Maybe this was so hard because it was the first time.  Maybe a year or two from now it'll feel easier.  I'm still learning to accept my new life, and its differences.  As a stay at home mom, it was so easy to do simple things like grocery shopping, and a child's illness meant some enforced down time for all, but not much more than that.  These days, I have to schedule time to go to the grocery store (Sunday afternoons), and if I forget something I've learned to just live without it for a week.  I feel like I'm operating at maximum capacity, so having to do extra things in the evenings (on top of homework and bath time and the chore of making food, eating it, and cleaning up afterwards each night) sometimes feels like it's going to throw me over the edge.  I can handle just a bit extra, but then if life throws me a curveball like sickness, I wonder if I have what it takes to get me to 9pm when I can turn off the lights.

Today I made her go to school, feeling slightly under the weather, and I feel guilty about it.

I am proud of myself for juggling all of this with some dignity, and ashamed of myself for the compromises I am forced to make.

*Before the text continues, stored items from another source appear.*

/-- … intertwining the generators: `genOp(UXU*) (ν₀(U) v) = ν₀(U) (genOp(X) v)` … -/
theorem genOp_unitary_conj {X : Matrix σ σ ℂ} (hX : star X = -X) (U : Matrix.unitaryGroup σ ℂ)
    (h : star ((U : Matrix σ σ ℂ) * X * star (U : Matrix σ σ ℂ)) = -((U : Matrix σ σ ℂ) * X * star (U : Matrix σ σ ℂ)))
    (v : genDom hX) :
    genOp h ⟨fockRep U (v : FockL2 σ), fockRep_mem_genDom_unitary_conj hX U h v⟩ = fockRep U (genOp hX v) :=
  genOp_eq_of_hasDerivAt h (hasDerivAt_fockRep_expUnitary_unitary_conj hX U h v)

/-- … and ONTO: `ν₀(U) v ∈ genDom(UXU*) ↔ v ∈ genDom(X)`. -/
theorem fockRep_mem_genDom_unitary_conj_iff {X : Matrix σ σ ℂ} (hX : star X = -X) (U : Matrix.unitaryGroup σ ℂ)
    (h : star ((U : Matrix σ σ ℂ) * X * star (U : Matrix σ σ ℂ)) = -((U : Matrix σ σ ℂ) * X * star (U : Matrix σ σ ℂ)))
    (v : FockL2 σ) : fockRep U v ∈ genDom h ↔ v ∈ genDom hX := by
  refine ⟨fun hv => ?_, fun hv => fockRep_mem_genDom_unitary_conj hX U h ⟨v, hv⟩⟩
  rw [mem_genDom_iff_differentiableAt] at hv ⊢
  let L : FockL2 σ ≃L[ℝ] FockL2 σ := ((fockRep U).symm.toContinuousLinearEquiv).restrictScalars ℝ
  have hfun : (fun t : ℝ => fockRep (expUnitary X hX t) v)
      = L ∘ fun t : ℝ => fockRep (expUnitary ((U : Matrix σ σ ℂ) * X * star (U : Matrix σ σ ℂ)) h t) (fockRep U v) := by
    funext t
    show _ = (fockRep U).symm (fockRep (expUnitary _ h t) (fockRep U v))
    rw [fockRep_expUnitary_unitary_conj hX U h, LinearIsometryEquiv.symm_apply_apply]
  rw [hfun, L.comp_differentiableAt_iff]
  exact hv

/-! ## §4  Commuting directions -/

/-- (Ported verbatim from the HodgeCMPerL package; no docstring in the source.) -/
theorem expUnitary_mul_comm {X Y : Matrix σ σ ℂ} (hX : star X = -X) (hY : star Y = -Y) (hc : X * Y = Y * X)
    (s t : ℝ) : expUnitary X hX s * expUnitary Y hY t = expUnitary Y hY t * expUnitary X hX s :=
  Subtype.ext (by
    rw [Matrix.UnitaryGroup.mul_val, Matrix.UnitaryGroup.mul_val, coe_expUnitary, coe_expUnitary]
    exact ((((show Commute X Y from hc).smul_left (s : ℂ)).smul_right (t : ℂ)).exp_left.exp_right).eq)

/-- Commuting one-parameter groups commute on `𝓕_σ`. -/
theorem fockRep_expUnitary_comm_apply {X Y : Matrix σ σ ℂ} (hX : star X = -X) (hY : star Y = -Y)
    (hc : X * Y = Y * X) (s t : ℝ) (v : FockL2 σ) :
    fockRep (expUnitary X hX s) (fockRep (expUnitary Y hY t) v)
      = fockRep (expUnitary Y hY t) (fockRep (expUnitary X hX s) v) := by
  have h := congrArg (fun W => fockRep W v) (expUnitary_mul_comm hX hY hc s t)
  simpa only [map_mul, LinearIsometryEquiv.coe_mul, Function.comp_apply] using h

/-- (Ported verbatim from the HodgeCMPerL package; no docstring in the source.) -/
theorem hasDerivAt_fockRep_expUnitary_of_commute {X Y : Matrix σ σ ℂ} (hX : star X = -X) (hY : star Y = -Y)
    (hc : X * Y = Y * X) (s : ℝ) (v : genDom hY) :
    HasDerivAt (fun t : ℝ => fockRep (expUnitary Y hY t) (fockRep (expUnitary X hX s) (v : FockL2 σ)))
      (fockRep (expUnitary X hX s) (genOp hY v)) 0 := by
  let L : FockL2 σ →L[ℝ] FockL2 σ :=
    ((fockRep (expUnitary X hX s)).toContinuousLinearEquiv : FockL2 σ →L[ℂ] FockL2 σ).restrictScalars ℝ
  have h1 := L.hasFDerivAt.comp_hasDerivAt (0 : ℝ) (hasDerivAt_fockRep_expUnitary_genOp hY v)
  refine h1.congr_of_eventuallyEq (Eventually.of_forall fun t => ?_)
  show fockRep (expUnitary Y hY t) (fockRep (expUnitary X hX s) (v : FockL2 σ))
    = L (fockRep (expUnitary Y hY t) (v : FockL2 σ))
  rw [← fockRep_expUnitary_comm_apply hX hY hc]
  rfl

/-- For commuting `X, Y`: `ν₀(e^{sX})` preserves `genDom(Y)` … -/
theorem fockRep_expUnitary_mem_genDom_of_commute {X Y : Matrix σ σ ℂ} (hX : star X = -X) (hY : star Y = -Y)
    (hc : X * Y = Y * X) (s : ℝ) (v : genDom hY) :
    fockRep (expUnitary X hX s) (v : FockL2 σ) ∈ genDom hY :=
  (mem_genDom_of_hasDerivAt hY (hasDerivAt_fockRep_expUnitary_of_commute hX hY hc s v)).1

/-- … and commutes with `genOp(Y)`. -/
theorem genOp_fockRep_expUnitary_of_commute {X Y : Matrix σ σ ℂ} (hX : star X = -X) (hY : star Y = -Y)
    (hc : X * Y = Y * X) (s : ℝ) (v : genDom hY) :
    genOp hY ⟨fockRep (expUnitary X hX s) (v : FockL2 σ), fockRep_expUnitary_mem_genDom_of_commute hX hY hc s v⟩
      = fockRep (expUnitary X hX s) (genOp hY v) :=
  genOp_eq_of_hasDerivAt hY (hasDerivAt_fockRep_expUnitary_of_commute hX hY hc s v)

/-! ## §5  The commuting sum `X + Y` -/

/-- (Ported verbatim from the HodgeCMPerL package; no docstring in the source.) -/
theorem expUnitary_add_of_commute {X Y : Matrix σ σ ℂ} (hX : star X = -X) (hY : star Y = -Y)
    (hc : X * Y = Y * X) (h : star (X + Y) = -(X + Y)) (t : ℝ) :
    expUnitary (X + Y) h t = expUnitary X hX t * expUnitary Y hY t :=
  Subtype.ext (by
    rw [Matrix.UnitaryGroup.mul_val, coe_expUnitary, coe_expUnitary, coe_expUnitary, smul_add]
    exact Matrix.exp_add_of_commute _ _ (((show Commute X Y from hc).smul_left (t : ℂ)).smul_right (t : ℂ)))

/-- Joint continuity at `t = 0`: if `a(t) → b` as `t → 0`, `t ≠ 0`, then `ν₀(e^{tX}) a(t) → b` (isometry + strong
continuity of #8). -/
theorem tendsto_fockRep_expUnitary_apply_of_tendsto {X : Matrix σ σ ℂ} (hX : star X = -X) {a : ℝ → FockL2 σ}
    {b : FockL2 σ} (ha : Tendsto a (𝓝[≠] 0) (𝓝 b)) :
    Tendsto (fun t : ℝ => fockRep (expUnitary X hX t) (a t)) (𝓝[≠] 0) (𝓝 b) := by
  rw [tendsto_iff_norm_sub_tendsto_zero] at ha ⊢
  have h2 : Tendsto (fun t : ℝ => ‖fockRep (expUnitary X hX t) b - b‖) (𝓝[≠] 0) (𝓝 0) := by
    have h := (tendsto_fockRep_expUnitary_zero hX b).mono_left (nhdsWithin_le_nhds (s := {(0 : ℝ)}ᶜ))
    rw [tendsto_iff_norm_sub_tendsto_zero] at h
    exact h
  have hsum := ha.add h2
  rw [add_zero] at hsum
  refine squeeze_zero (fun t => norm_nonneg _) (fun t => ?_) hsum
  calc ‖fockRep (expUnitary X hX t) (a t) - b‖
      ≤ ‖fockRep (expUnitary X hX t) (a t) - fockRep (expUnitary X hX t) b‖ + ‖fockRep (expUnitary X hX t) b - b‖ :=
        norm_sub_le_norm_sub_add_norm_sub _ _ _
    _ = ‖a t - b‖ + ‖fockRep (expUnitary X hX t) b - b‖ := by rw [← map_sub, LinearIsometryEquiv.norm_map]

/-- **The generator of a product of commuting groups is the sum of the generators**, on `genDom(X) ⊓ genDom(Y)`. -/
theorem hasDerivAt_fockRep_expUnitary_add_of_commute {X Y : Matrix σ σ ℂ} (hX : star X = -X) (hY : star Y = -Y)
    (hc : X * Y = Y * X) (h : star (X + Y) = -(X + Y)) {v : FockL2 σ} (hvX : v ∈ genDom hX) (hvY : v ∈ genDom hY) :
    HasDerivAt (fun t : ℝ => fockRep (expUnitary (X + Y) h t) v) (genOp hX ⟨v, hvX⟩ + genOp hY ⟨v, hvY⟩) 0 := by
  have hXd := hasDerivAt_fockRep_expUnitary_genOp hX ⟨v, hvX⟩
  have hYd := hasDerivAt_fockRep_expUnitary_genOp hY ⟨v, hvY⟩
  rw [hasDerivAt_iff_tendsto_slope_zero] at hXd hYd ⊢
  simp only [zero_add, expUnitary_zero, map_one, LinearIsometryEquiv.coe_one, id_eq, real_smul_eq_coe_smul]
    at hXd hYd ⊢
  have h1 := tendsto_fockRep_expUnitary_apply_of_tendsto hX hYd
  refine (hXd.add h1).congr fun t => ?_
  rw [expUnitary_add_of_commute hX hY hc h t, map_mul, LinearIsometryEquiv.coe_mul, Function.comp_apply,
    LinearIsometryEquiv.map_smul, map_sub, ← smul_add]
  congr 1
  abel

/-- `genDom(X) ⊓ genDom(Y) ≤ genDom(X + Y)` for commuting `X, Y` … -/
theorem inf_genDom_le_genDom_add_of_commute {X Y : Matrix σ σ ℂ} (hX : star X = -X) (hY : star Y = -Y)
    (hc : X * Y = Y * X) (h : star (X + Y) = -(X + Y)) : genDom hX ⊓ genDom hY ≤ genDom h :=
  fun _ hv => (mem_genDom_of_hasDerivAt h (hasDerivAt_fockRep_expUnitary_add_of_commute hX hY hc h hv.1 hv.2)).1

/-- … and there `genOp(X + Y) = genOp(X) + genOp(Y)`. -/
theorem genOp_add_of_commute {X Y : Matrix σ σ ℂ} (hX : star X = -X) (hY : star Y = -Y)
    (hc : X * Y = Y * X) (h : star (X + Y) = -(X + Y)) {v : FockL2 σ} (hvX : v ∈ genDom hX) (hvY : v ∈ genDom hY) :
    genOp h ⟨v, inf_genDom_le_genDom_add_of_commute hX hY hc h ⟨hvX, hvY⟩⟩
      = genOp hX ⟨v, hvX⟩ + genOp hY ⟨v, hvY⟩ :=
  genOp_eq_of_hasDerivAt h (hasDerivAt_fockRep_expUnitary_add_of_commute hX hY hc h hvX hvY)

end HodgeCM.PerL34.Fock.Hermite

end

I am sad that it's not easier, but I'm still incredibly grateful for my good fortune.  It could be a lot, lot worse, and I know I'm blessed.

***

How do you manage sick days as a working and/or single parent?

1 comment:

  1. This is - and has been - one of the toughest challenges as a single mom. (We talked about this over at DPOC about 2 weeks back.)

    Building a support network is critical. It's not easy and doesn't happen over night, and it's especially hard when you're all working moms, but at least you increase the likelihood that someone is around to help out when these things occur.

    I will say - this is one of the things that hampered my work life for years. I could no longer work the same sort of jobs that meant more rigid schedules, not to mention travel, because if a child got sick - that was it. You're at home until your child - or children - are better.

    (By the way, might you open the commenting option Name/URL?)